Depuis, les choses ont assez peu avancé : non seulement le « co » de « co-transition » n’a jamais paru si nécessaire, mais même le « transition » de « co-transition » semble à la recherche d’un second souffle ; les générations ayant porté et défendu ces enjeux sont passées à d’autres phases de leurs vies et ceux et celles qui suivent sont pris dans d’autres contingences. Nous décidons donc de remettre du cœur à l’ouvrage, en espérant participer à renouveler idées et pratiques. Mais cette fois-ci, nous choisissons de l’aborder à partir de contextes et de points de vue provenant des Suds de la planète.

Et malgré (ou à cause du fait) que la transition se présente de façon très douce et positiviste, nous voulons l’aborder à partir de points d’entrée politiques : du Nord-Sud, du « ici et ailleurs », du décolonial, du féminin et du féminisme, de la lutte contre la domination ; ceci participera de l’exercice de partage des pouvoirs dans la définition des concepts (et donc celui de transition aussi) faite en Occident par les dominants.

Car la même question posée en 2019 est plus que jamais d’actualité : est-ce que ça va être le même groupe social ou humain qui est le responsable principal des crises actuelles dans le monde qui va prendre le pouvoir pour nous infliger ses solutions ? Est-ce que les responsables de la ruine de la terre qui sont en train de convaincre le Monde entier qu’ils vont organiser son sauvetage, ou ce qui en reste ? Pour le moment, il faut se rendre à l’évidence : la réponse est pour l’instant Oui, un grand Oui désespérant. Ils sont plus soudés et plus sûrs d’eux que jamais.

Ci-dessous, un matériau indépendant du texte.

/-- **The step ratio is poly-time computable** (from codes of `a` and `q` on unary `n`).
[cite: AroraBarak2009, §1.3] -/
theorem stepRatio_codeFP {a : ℕ → ℚ} {q : ℕ → ℕ} (ha : CodeFP unE encodeRat a) (hq : CodeFP unE natE q) :
    CodeFP unE encodeRat (stepRatio a q) := by
  have hnd : CodeFP unE (pairE intE natE) (fun n => ((a n).num, (a n).den)) := (ratNumDen.comp ha :)
  have habs' : CodeFP unE encodeRat (fun n => (((|(a n).num| : ℤ) : ℚ) / ((a n).den : ℚ))) :=
    (ratOfIntNat.comp ((intAbs.comp hnd.fst').pair hnd.snd') :)
  have habs : CodeFP unE encodeRat (fun n => |a n|) := habs'.congr fun n => abs_eq_natAbs_div_den _
  have hq' : CodeFP unE encodeRat (fun n => (((q n : ℕ) : ℤ) : ℚ) / ((1 : ℕ) : ℚ)) :=
    (ratOfIntNat.comp ((intOfNat.comp hq).pair (const unE (1 : ℕ))) :)
  have hqQ : CodeFP unE encodeRat (fun n => (q n : ℚ)) := hq'.congr fun n => by simp
  have h : CodeFP unE encodeRat (fun n => |a n| * q n * invSqrtUp n) :=
    (ratMul.comp ((ratMul.comp (habs.pair hqQ)).pair invSqrtUp_codeFP) :)
  exact h

/-- **Lower bound** `a q/√n ≤ θ(n)` for every `n ≥ 1` (no sign hypothesis on `a`). [folklore] -/
theorem le_stepRatio (a : ℕ → ℚ) (q : ℕ → ℕ) {n : ℕ} (hn : 0 < n) :
    (a n : ℝ) * q n / Real.sqrt n ≤ ((stepRatio a q n : ℚ) : ℝ) := by
  have hU := one_div_sqrt_le_invSqrtUp hn
  have hs : 0 < Real.sqrt n := Real.sqrt_pos.2 (by exact_mod_cast hn)
  have hU0 : 0 ≤ ((invSqrtUp n : ℚ) : ℝ) := le_trans (by positivity) hU
  have hq0 : (0 : ℝ) ≤ q n := by positivity
  rw [stepRatio]; push_cast
  calc (a n : ℝ) * q n / Real.sqrt n = (a n : ℝ) * (q n * (1 / Real.sqrt n)) := by ring
    _ ≤ |((a n : ℚ) : ℝ)| * (q n * (1 / Real.sqrt n)) :=
        mul_le_mul_of_nonneg_right (le_abs_self _) (by positivity)
    _ ≤ |((a n : ℚ) : ℝ)| * (q n * ((invSqrtUp n : ℚ) : ℝ)) :=
        mul_le_mul_of_nonneg_left (mul_le_mul_of_nonneg_left hU hq0) (abs_nonneg _)
    _ = |((a n : ℚ) : ℝ)| * q n * ((invSqrtUp n : ℚ) : ℝ) := by ring

/-- **Upper bound** `θ(n) ≤ (a q/√n)(1 + 2⁻ⁿ)` when `a n ≥ 0` (`n ≥ 1`). [folklore] -/
theorem stepRatio_le (a : ℕ → ℚ) (q : ℕ → ℕ) {n : ℕ} (hn : 0 < n) (ha : 0 ≤ a n) :
    ((stepRatio a q n : ℚ) : ℝ) ≤ (a n : ℝ) * q n / Real.sqrt n * (1 + 1 / (2 : ℝ) ^ n) := by
  have hU := invSqrtUp_le hn
  have ha' : (0 : ℝ) ≤ ((a n : ℚ) : ℝ) := by exact_mod_cast ha
  rw [stepRatio]; push_cast
  rw [abs_of_nonneg ha']
  calc ((a n : ℚ) : ℝ) * q n * ((invSqrtUp n : ℚ) : ℝ) ≤ ((a n : ℚ) : ℝ) * q n * (1 / Real.sqrt n * (1 + 1 / (2 : ℝ) ^ n)) :=
        mul_le_mul_of_nonneg_left hU (by positivity)
    _ = ((a n : ℚ) : ℝ) * q n / Real.sqrt n * (1 + 1 / (2 : ℝ) ^ n) := by ring

/-- **The relative slack of the step ratio is `≤ 2⁻ⁿ`**: `1 - (a q/√n)/θ(n) ≤ 1/2ⁿ` when `a n, q n > 0`
(`n ≥ 1`). [folklore] -/
theorem one_sub_div_stepRatio_le (a : ℕ → ℚ) (q : ℕ → ℕ) {n : ℕ} (hn : 0 < n) (ha : 0 < a n) (hq : 0 < q n) :
    1 - (a n : ℝ) * q n / Real.sqrt n / ((stepRatio a q n : ℚ) : ℝ) ≤ 1 / (2 : ℝ) ^ n := by
  set θ₀ : ℝ := (a n : ℝ) * q n / Real.sqrt n with hθ₀
  have hs : 0 < Real.sqrt n := Real.sqrt_pos.2 (by exact_mod_cast hn)
  have h0 : 0 < θ₀ := by
    have : (0 : ℝ) < ((a n : ℚ) : ℝ) := by exact_mod_cast ha
    have : (0 : ℝ) < q n := by exact_mod_cast hq
    positivity
  have hle : θ₀ ≤ ((stepRatio a q n : ℚ) : ℝ) := le_stepRatio a q hn
  have hθ : 0 < ((stepRatio a q n : ℚ) : ℝ) := h0.trans_le hle
  have hup : ((stepRatio a q n : ℚ) : ℝ) ≤ θ₀ * (1 + 1 / (2 : ℝ) ^ n) := stepRatio_le a q hn ha.le
  have hK : (0 : ℝ) < (2 : ℝ) ^ n := by positivity
  rw [sub_le_iff_le_add, ← sub_le_iff_le_add', le_div_iff₀ hθ]
  have h1 : (1 - 1 / (2 : ℝ) ^ n) * (θ₀ * (1 + 1 / (2 : ℝ) ^ n)) ≤ θ₀ := by
    have : (1 - 1 / (2 : ℝ) ^ n) * (1 + 1 / (2 : ℝ) ^ n) = 1 - 1 / ((2 : ℝ) ^ n) ^ 2 := by ring
    calc (1 - 1 / (2 : ℝ) ^ n) * (θ₀ * (1 + 1 / (2 : ℝ) ^ n)) = θ₀ * (1 - 1 / ((2 : ℝ) ^ n) ^ 2) := by
          rw [← this]; ring
      _ ≤ θ₀ * 1 := mul_le_mul_of_nonneg_left (by
          have : 0 ≤ 1 / ((2 : ℝ) ^ n) ^ 2 := by positivity
          linarith) h0.le
      _ = θ₀ := mul_one _
  have h2 : 0 ≤ 1 - 1 / (2 : ℝ) ^ n := by
    rw [sub_nonneg, div_le_one hK]; exact one_le_pow₀ (by norm_num)
  calc (1 - 1 / (2 : ℝ) ^ n) * ((stepRatio a q n : ℚ) : ℝ) ≤ (1 - 1 / (2 : ℝ) ^ n) * (θ₀ * (1 + 1 / (2 : ℝ) ^ n)) :=
      mul_le_mul_of_nonneg_left hup h2
    _ ≤ θ₀ := h1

D’ailleurs, eux, n’ont aucun a priori, ils ne croient pas plus à l’écologie qu’à l’avenir de la planète : ils ne croient qu’au pouvoir.

Plusieurs siècles de domination résultant dans des crises multidimensionnelles donnent tellement l’impression d’un désastre que même condamner les modèles sans juger les responsables devient vain ; allez-y parler de développement durable et d’investissement durable avec le Directeur d’une société pétrolière européenne ou le boss d’une banque et vous comprendrez de quoi je veux parler (oui je masculinise, car ce sont rarement des femmes qui sont à la tête de telles institutions, malgré tous les combats).

Compter sur ceux qui ont créé les problèmes pour changer de paradigme c’est être parfaitement idéaliste, naïf ou bien accepter notre impuissance à les combattre ; Nous en sommes certains : ils seront pas ou peu capables de ce changement (vas essayer de faire changer de paradigme à quelqu’un qui a tout obtenu grâce à l’ancien paradigme).

Après toutes ces années de luttes, de conscientisation, de mobilisations, d’acquiescements de circonstance, nous en sommes donc encore à l’homme « expliquant » à la femme, l’urbain ayant les solutions pour le rural, les gens du Nord donnant la main aux gens du Sud, le « blanc » dirigeant le reste de l’humanité.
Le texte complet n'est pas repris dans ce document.